§ **Exercise instructions**: The line with "rw [Nat.cast_pow]", the line with "hfreeF hI hopen", and all lines between them in the material below: return these exactly, and no others.

=== Begin Enclosure ===

import Summits.BirchSwinnertonDyer.BirchSwinnertonDyer.Theorems.GenusKolyvaginAtTwoHalfTransverseLocalDefs
import Summits.BirchSwinnertonDyer.BirchSwinnertonDyer.Theorems.GenusKolyvaginAtTwoPowDvdShaCardAtTwoRTHalfTransverseIsotropicPackaged
import HarnessLib

/-!
# Route `GenusKolyvaginAtTwo`, crux L_T `PowDvdShaCardAtTwoRT` (stmt-BirchSwinnertonDyer-23242), LINE 18 stub L, bottom rung
# (index-`≥ 2` engine): THE DEEP-OWN-PRIME INPUT, PACKAGED — a local Frobenius lift `g₀`, `index (halfTransverseLocal g₀) ≤ 2`, and
# the vanishing of the own-prime term `inv_ℓ(loc (2^{M−1}•Z) ∪ loc y)` for `loc_ℓ y ∈ halfTransverseLocal g₀`

Seat `bsd-line-gk2-p3` g21 (PROVER seat 3/3, cell `bsd-f1-sign2`), `--supports 23242 --as helper`.  THEOREMS ONLY; no `sorry`.  Assembles
this seat's `…HalfTransverseLocalDefs` (M_ℓ, index, bridge), `…RTHalfTransverseIsotropic(Packaged)` (I7½) at a Gross–Kolyvagin prime on
`Δ < 0` (`FrobEqFrobInfty`, `exists_regular_generator_of_Δ_neg`), in the shape the LEAD's engine (memo g16 §2/§8) consumes:
* **`exists_localFrob_index_halfTransverseLocal_le_two`** — at the place `v` of an odd good Gross–Kolyvagin prime of depth `M ≥ 1` there is
  `g₀ ∈ Γ_{ℚ_v}` whose restriction `F = res g₀` is an arithmetic Frobenius at the prime `𝔓 = ι₀⁻¹𝔐` of the chosen embedding, acting on
  `E[2^M]` as a complex conjugation `c₀`, and **`(halfTransverseLocal W (2^M) ℚ_v g₀).index ≤ 2`** — the hypothesis of
  `exists_mem_kummerOutside_four_localization_mem_two_nsmul_ne_zero_of_index_le_two` (p701532) at the deep own primes (`M = 2`).
* **`inv_cupProduct_localization_nsmul_eq_zero_of_localization_mem_halfTransverseLocal`** — for such `g₀, F`: if `x` is half-transverse at
  `F` (`[x,F] ∈ (F−1)T + 2T`, the engine's `Z`, input (iii)) and `loc_v y ∈ halfTransverseLocal … g₀` (the engine's auxiliary, by
  construction), then `inv_v (loc_v (2^{M−1}•x) ∪ₑ loc_v y) = 0` — the own-prime term at `ℓ ∈ t` of `sum_inv_weilCupProduct_localization_eq_zero`.
HONEST FRAMING: packaging only; closes nothing.  BSD is NOT proved by any of this.

References: [McCallumLMS1991] §5 Lemma 5.3 and proof of Prop. 5.2; [GrossLMS1991] §3 (3.2)–(3.3); [NeukirchANT1999] Ch. II §9 (9.6).
-/

set_option autoImplicit false
set_option linter.dupNamespace false -- tree convention: `Summit.BirchSwinnertonDyer.BirchSwinnertonDyer.Theorems` (summit = sub-problem)

noncomputable section
open scoped Classical Pointwise

namespace Summit.BirchSwinnertonDyer.BirchSwinnertonDyer.Theorems.GenusExact.TransverseIsotropy

open WeierstrassCurve NumberField IsDedekindDomain Field
open Literature.NumberTheory.EllipticCurves Literature.NumberTheory.GaloisRepresentations
open Literature.NumberTheory.GaloisCohomology
open Summit.BirchSwinnertonDyer.BirchSwinnertonDyer.Theorems.GenusExact.FrobeniusCriterion

variable {v : HeightOneSpectrum (𝓞 ℚ)} (W : WeierstrassCurve ℚ) [W.IsElliptic]

/-- **A local Frobenius lift with an index-`≤ 2` half-transverse condition, at a Gross–Kolyvagin prime on `Δ < 0`.**  `E = W/ℚ` with
`Δ < 0`, `M ≥ 1`, `ℓ` an odd prime at the good place `v` with `Frob(ℓ) = Frob(∞)` on `ℚ(E[2^M])` (`FrobEqFrobInfty W K (2^M) ℓ`), `𝔐` a
prime of `\bar ℤ_{ℚ_v}`.  Then there are `g₀ ∈ Γ_{ℚ_v}`, `F, c₀ ∈ Γ_ℚ` with `res g₀ = F`, `F` an arithmetic Frobenius at `𝔓 = ι₀⁻¹𝔐`, `c₀`
a complex conjugation, `F = c₀` on `E[2^M]`, and **`index (halfTransverseLocal W (2^M) ℚ_v g₀) ≤ 2`** (`E[2^M]` is free of rank one over
`ℤ/2^M[c₀]`, `exists_regular_generator_of_Δ_neg`; `(F−1)T + 2T` has index `2`). [cite: McCallumLMS1991, §5 Lemma 5.3] [cite: GrossLMS1991, §3 (3.2)–(3.3)] -/
theorem exists_localFrob_index_halfTransverseLocal_le_two (hΔ : W.Δ < 0) {M : ℕ} (hM : 1 ≤ M)
    {ℓ : ℕ} (hℓ : ℓ.Prime) (hℓv : (ℓ : 𝓞 ℚ) ∈ v.asIdeal)
    {K : Type} [Field K] [NumberField K] (hℓM : FrobEqFrobInfty W K (2 ^ M) ℓ)
    {𝔐 : Ideal (HeightOneSpectrum.localAbsIntegers v)} (h𝔐 : 𝔐 ∈ v.localPrimesAbove) :
    ∃ (g₀ : absoluteGaloisGroup (v.adicCompletion ℚ)) (F c₀ : absoluteGaloisGroup ℚ),
      absGaloisRestrict ℚ (v.adicCompletion ℚ) g₀ = F ∧
      IsArithFrobAt (𝓞 ℚ) F (v.primeBelow (closureEmb (K := ℚ) (v.adicCompletion ℚ)) 𝔐) ∧
      IsComplexConjugation (Rat.castHom ℝ) c₀ ∧ (∀ P : geomTorsion W ((2 ^ M : ℕ) : ℤ), F • P = c₀ • P) ∧
      (halfTransverseLocal W ((2 ^ M : ℕ) : ℤ) (v.adicCompletion ℚ) g₀).index ≤ 2 := by
  set 𝔓 := v.primeBelow (closureEmb (K := ℚ) (v.adicCompletion ℚ)) 𝔐 with h𝔓def
  have h𝔓 : 𝔓 ∈ v.primesAbove := HeightOneSpectrum.primeBelow_mem_primesAbove h𝔐
  haveI : 𝔓.IsPrime := h𝔓.1
  obtain ⟨F, c₀, hFrob, hc₀, hE, -⟩ := FrobEqFrobInfty.exists_at (W := W) (K := K) hℓ hℓM hℓv h𝔓
  obtain ⟨g₀, hg₀⟩ := exists_absGaloisRestrict_eq_of_isArithFrobAt (K := ℚ) h𝔐 hFrob
  obtain ⟨P, hPM, hgen, hfree⟩ := exists_regular_generator_of_Δ_neg W hΔ hc₀ hM
  refine ⟨g₀, F, c₀, hg₀, hFrob, hc₀, hE, ?_⟩
  have hgenF : ∀ Q : geomTorsion W ((2 ^ M : ℕ) : ℤ), ∃ x y : ℤ, Q = x • P + y • absGaloisRestrict ℚ (v.adicCompletion ℚ) g₀ • P := by
    intro Q; rw [hg₀, hE P]; exact hgen Q
  have hfreeF : ∀ x y : ℤ, x • P + y • absGaloisRestrict ℚ (v.adicCompletion ℚ) g₀ • P = 0 →
      ((2 ^ M : ℕ) : ℤ) ∣ x ∧ ((2 ^ M : ℕ) : ℤ) ∣ y := by
    intro x y h; rw [hg₀, hE P] at h; exact_mod_cast hfree x y h
  have hF : ∀ Q : geomTorsion W ((2 ^ M : ℕ) : ℤ),
      absGaloisRestrict ℚ (v.adicCompletion ℚ) g₀ • absGaloisRestrict ℚ (v.adicCompletion ℚ) g₀ • Q = Q := fun Q ↦ by
    rw [hg₀, hE, hE, ← mul_smul, ← pow_two, hc₀.sq_eq_one, one_smul]
  have hq : (2 : ℤ) ∣ ((2 ^ M : ℕ) : ℤ) := by
    obtain ⟨M', rfl⟩ : ∃ M', M = M' + 1 := ⟨M - 1, by omega⟩
    exact ⟨2 ^ M', by push_cast; ring⟩
  exact index_halfTransverseLocal_le_two W ((2 ^ M : ℕ) : ℤ) (v.adicCompletion ℚ) g₀ hq hF hgenF hfreeF

/-- **The own-prime term vanishes for the engine's pair**: same setting; `g₀, F, c₀` as produced above (any `g₀` with `res g₀ = F`, `F` an
arithmetic Frobenius at `𝔓` acting on `E[2^M]` as the complex conjugation `c₀`); `e` an alternating biadditive `Γ_ℚ`-equivariant
`μ_{2^M}`-valued pairing; `x` HALF-TRANSVERSE at `F` (`∃ P₁ Q₁, [x,F] = (FP₁ − P₁) + 2Q₁` — the engine's `Z = desc c₂(nℓ′)`, input (iii))
and `y` with **`loc_v y ∈ halfTransverseLocal W (2^M) ℚ_v g₀`** (the engine's auxiliary class, by construction of the count).  Then
**`inv_v (loc_v (2^{M−1}•x) ∪ₑ loc_v y) = 0`** for every family of local invariant maps — the term at a deep own prime `ℓ ∈ t` of
`sum_inv_weilCupProduct_localization_eq_zero` for `(X, y)`, `X = 2^{M−1}•Z` (`M = 2`: `X = 2Z`).
[cite: McCallumLMS1991, §5 proof of Prop. 5.2 (13)] [cite: GrossLMS1991, §3 (3.3)] -/
theorem inv_cupProduct_localization_nsmul_eq_zero_of_localization_mem_halfTransverseLocal (hΔ : W.Δ < 0) {M : ℕ} (hM : 1 ≤ M)
    {ℓ : ℕ} (hℓ : ℓ.Prime) (hℓ2 : ℓ ≠ 2) (hℓv : (ℓ : 𝓞 ℚ) ∈ v.asIdeal) (hgood : W.HasGoodReductionAt v)
    {𝔐 : Ideal (HeightOneSpectrum.localAbsIntegers v)} (h𝔐 : 𝔐 ∈ v.localPrimesAbove)
    {g₀ : absoluteGaloisGroup (v.adicCompletion ℚ)} {F c₀ : absoluteGaloisGroup ℚ}
    (hg₀ : absGaloisRestrict ℚ (v.adicCompletion ℚ) g₀ = F)
    (hFrob : IsArithFrobAt (𝓞 ℚ) F (v.primeBelow (closureEmb (K := ℚ) (v.adicCompletion ℚ)) 𝔐))
    (hc₀ : IsComplexConjugation (Rat.castHom ℝ) c₀) (hE : ∀ P : geomTorsion W ((2 ^ M : ℕ) : ℤ), F • P = c₀ • P)
    (e : geomTorsion W (2 ^ M : ℕ) → geomTorsion W (2 ^ M : ℕ) → AlgebraicClosure ℚ)
    (hμ : ∀ S T, e S T ^ (2 ^ M) = 1) (hadd₁ : ∀ S₁ S₂ T, e (S₁ + S₂) T = e S₁ T * e S₂ T)
    (hadd₂ : ∀ S T₁ T₂, e S (T₁ + T₂) = e S T₁ * e S T₂) (halt : ∀ T, e T T = 1)
    (hgal : ∀ (σ : absoluteGaloisGroup ℚ) (S T : geomTorsion W (2 ^ M : ℕ)), σ • e S T = e (σ • S) (σ • T))
    (inv : LocalInvariants ℚ (2 ^ M))
    {x y : galH1Torsion W ((2 ^ M : ℕ) : ℤ)}
    (hx : ∃ P₁ Q₁ : geomTorsion W ((2 ^ M : ℕ) : ℤ), h1Eval W _ x F = (F • P₁ - P₁) + (2 : ℕ) • Q₁)
    (hy : galoisCohomology.localization (W.torsionGaloisModule ((2 ^ M : ℕ) : ℤ)) (Sum.inr v) 1 y ∈
      halfTransverseLocal W ((2 ^ M : ℕ) : ℤ) (v.adicCompletion ℚ) g₀) :
    haveI := absoluteGaloisGroup_compactSpace (Place.Completion (Sum.inr v : Place ℚ))
    inv (Sum.inr v) ((weilContPairingLocal W (2 ^ M) e hμ hadd₁ hadd₂ hgal (Sum.inr v)).cupProduct
      (galoisCohomology.localization (W.torsionGaloisModule ((2 ^ M : ℕ) : ℤ)) (Sum.inr v) 1 ((2 ^ (M - 1) : ℕ) • x))
      (galoisCohomology.localization (W.torsionGaloisModule ((2 ^ M : ℕ) : ℤ)) (Sum.inr v) 1 y)) = 0 := by
  haveI := absoluteGaloisGroup_compactSpace (Place.Completion (Sum.inr v : Place ℚ))
  -- `2, q ∉ v`; regular generator; hypotheses of I7½ §3
  have h2v : ((2 : ℕ) : 𝓞 ℚ) ∉ v.asIdeal := two_notMem_of_odd_prime_mem hℓ hℓ2 hℓv
  have hqv' : ((2 ^ M : ℕ) : 𝓞 ℚ) ∉ v.asIdeal := by
    rw [Nat.cast_pow]
    exact fun h ↦ h2v (v.isPrime.mem_of_pow_mem M h)
  have hqv : ((((2 ^ M : ℕ) : ℤ)) : 𝓞 ℚ) ∉ v.asIdeal := by rwa [Int.cast_natCast]
  have hq0 : (2 ^ M : ℕ) ≠ 0 := pow_ne_zero M two_ne_zero
  have hq0Z : ((2 ^ M : ℕ) : ℤ) ≠ 0 := by exact_mod_cast hq0
  have hwbad : v ∉ W.badPlaces (𝓞 ℚ) := fun h ↦ h hgood
  set 𝔓 := v.primeBelow (closureEmb (K := ℚ) (v.adicCompletion ℚ)) 𝔐 with h𝔓def
  have h𝔓 : 𝔓 ∈ v.primesAbove := HeightOneSpectrum.primeBelow_mem_primesAbove h𝔐
  haveI : 𝔓.IsPrime := h𝔓.1
  obtain ⟨P, hPM, hgen, hfree⟩ := exists_regular_generator_of_Δ_neg W hΔ hc₀ hM
  have hgenF : ∀ Q : geomTorsion W ((2 ^ M : ℕ) : ℤ), ∃ x y : ℤ, Q = x • P + y • F • P := by
    intro Q; rw [hE P]; exact hgen Q
  have hfreeF : ∀ x y : ℤ, x • P + y • F • P = 0 → ((2 ^ M : ℕ) : ℤ) ∣ x ∧ ((2 ^ M : ℕ) : ℤ) ∣ y := by
    intro x y h; rw [hE P] at h; exact_mod_cast hfree x y h
  have hPq : ((2 ^ M : ℕ) : ℤ) • P = 0 := by exact_mod_cast hPM
  have hF : ∀ Q : geomTorsion W ((2 ^ M : ℕ) : ℤ), F • F • Q = Q := fun Q ↦ by
    rw [hE, hE, ← mul_smul, ← pow_two, hc₀.sq_eq_one, one_smul]
  have hI : 𝔓.inertia (absoluteGaloisGroup ℚ) ≤ torsionFixing W ((2 ^ M : ℕ) : ℤ) :=
    inertia_le_torsionFixing W hwbad hqv _ h𝔐
  have hopen := isOpen_torsionFixing W hq0Z
  have hFμ : ∀ ζ : AlgebraicClosure ℚ, ζ ^ (2 ^ M) = 1 → F • ζ = ζ⁻¹ := fun ζ hζ ↦
    smul_eq_inv_of_smul_torsion_pow_eq W Nat.prime_two hM rfl hc₀ hE hζ
  -- `y` is half-transverse at `F = res g₀` (bridge)
  have hy' : ∃ P₂ Q₂ : geomTorsion W ((2 ^ M : ℕ) : ℤ), h1Eval W _ y F = (F • P₂ - P₂) + (2 : ℕ) • Q₂ := by
    obtain ⟨a, b, hab⟩ := (localization_mem_halfTransverseLocal_iff W ((2 ^ M : ℕ) : ℤ) g₀ y).mp hy
    refine ⟨a, b, ?_⟩
    have hres : resGal (K := ℚ) (v.adicCompletion ℚ) g₀ = F := hg₀
    rw [hres, ofNat_zsmul] at hab
    exact hab
  have h := nsmul_cupProduct_localization_eq_zero_of_halfTransverse W Nat.prime_two rfl hM hqv' h𝔐 hFrob hFμ hF hPq hgenF
    hfreeF hI hopen e hμ hadd₁ hadd₂ halt hgal hx hy'
  have h' : (weilContPairingLocal W (2 ^ M) e hμ hadd₁ hadd₂ hgal (Sum.inr v)).cupProduct
      (galoisCohomology.localization (W.torsionGaloisModule ((2 ^ M : ℕ) : ℤ)) (Sum.inr v) 1 ((2 ^ (M - 1) : ℕ) • x))
      (galoisCohomology.localization (W.torsionGaloisModule ((2 ^ M : ℕ) : ℤ)) (Sum.inr v) 1 y) = 0 := by
    rw [show galoisCohomology.localization (W.torsionGaloisModule ((2 ^ M : ℕ) : ℤ)) (Sum.inr v) 1 ((2 ^ (M - 1) : ℕ) • x) =
        (2 ^ (M - 1) : ℕ) • galoisCohomology.localization (W.torsionGaloisModule ((2 ^ M : ℕ) : ℤ)) (Sum.inr v) 1 x from
      map_nsmul _ _ _]
    erw [map_nsmul, LinearMap.smul_apply]
    exact h
  rw [h']
  exact map_zero _

end Summit.BirchSwinnertonDyer.BirchSwinnertonDyer.Theorems.GenusExact.TransverseIsotropy

end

=== End Enclosure ===

§ **Written reply**:
    rw [Nat.cast_pow]
    exact fun h ↦ h2v (v.isPrime.mem_of_pow_mem M h)
  have hqv : ((((2 ^ M : ℕ) : ℤ)) : 𝓞 ℚ) ∉ v.asIdeal := by rwa [Int.cast_natCast]
  have hq0 : (2 ^ M : ℕ) ≠ 0 := pow_ne_zero M two_ne_zero
  have hq0Z : ((2 ^ M : ℕ) : ℤ) ≠ 0 := by exact_mod_cast hq0
  have hwbad : v ∉ W.badPlaces (𝓞 ℚ) := fun h ↦ h hgood
  set 𝔓 := v.primeBelow (closureEmb (K := ℚ) (v.adicCompletion ℚ)) 𝔐 with h𝔓def
  have h𝔓 : 𝔓 ∈ v.primesAbove := HeightOneSpectrum.primeBelow_mem_primesAbove h𝔐
  haveI : 𝔓.IsPrime := h𝔓.1
  obtain ⟨P, hPM, hgen, hfree⟩ := exists_regular_generator_of_Δ_neg W hΔ hc₀ hM
  have hgenF : ∀ Q : geomTorsion W ((2 ^ M : ℕ) : ℤ), ∃ x y : ℤ, Q = x • P + y • F • P := by
    intro Q; rw [hE P]; exact hgen Q
  have hfreeF : ∀ x y : ℤ, x • P + y • F • P = 0 → ((2 ^ M : ℕ) : ℤ) ∣ x ∧ ((2 ^ M : ℕ) : ℤ) ∣ y := by
    intro x y h; rw [hE P] at h; exact_mod_cast hfree x y h
  have hPq : ((2 ^ M : ℕ) : ℤ) • P = 0 := by exact_mod_cast hPM
  have hF : ∀ Q : geomTorsion W ((2 ^ M : ℕ) : ℤ), F • F • Q = Q := fun Q ↦ by
    rw [hE, hE, ← mul_smul, ← pow_two, hc₀.sq_eq_one, one_smul]
  have hI : 𝔓.inertia (absoluteGaloisGroup ℚ) ≤ torsionFixing W ((2 ^ M : ℕ) : ℤ) :=
    inertia_le_torsionFixing W hwbad hqv _ h𝔐
  have hopen := isOpen_torsionFixing W hq0Z
  have hFμ : ∀ ζ : AlgebraicClosure ℚ, ζ ^ (2 ^ M) = 1 → F • ζ = ζ⁻¹ := fun ζ hζ ↦
    smul_eq_inv_of_smul_torsion_pow_eq W Nat.prime_two hM rfl hc₀ hE hζ
  -- `y` is half-transverse at `F = res g₀` (bridge)
  have hy' : ∃ P₂ Q₂ : geomTorsion W ((2 ^ M : ℕ) : ℤ), h1Eval W _ y F = (F • P₂ - P₂) + (2 : ℕ) • Q₂ := by
    obtain ⟨a, b, hab⟩ := (localization_mem_halfTransverseLocal_iff W ((2 ^ M : ℕ) : ℤ) g₀ y).mp hy
    refine ⟨a, b, ?_⟩
    have hres : resGal (K := ℚ) (v.adicCompletion ℚ) g₀ = F := hg₀
    rw [hres, ofNat_zsmul] at hab
    exact hab
  have h := nsmul_cupProduct_localization_eq_zero_of_halfTransverse W Nat.prime_two rfl hM hqv' h𝔐 hFrob hFμ hF hPq hgenF
    hfreeF hI hopen e hμ hadd₁ hadd₂ halt hgal hx hy'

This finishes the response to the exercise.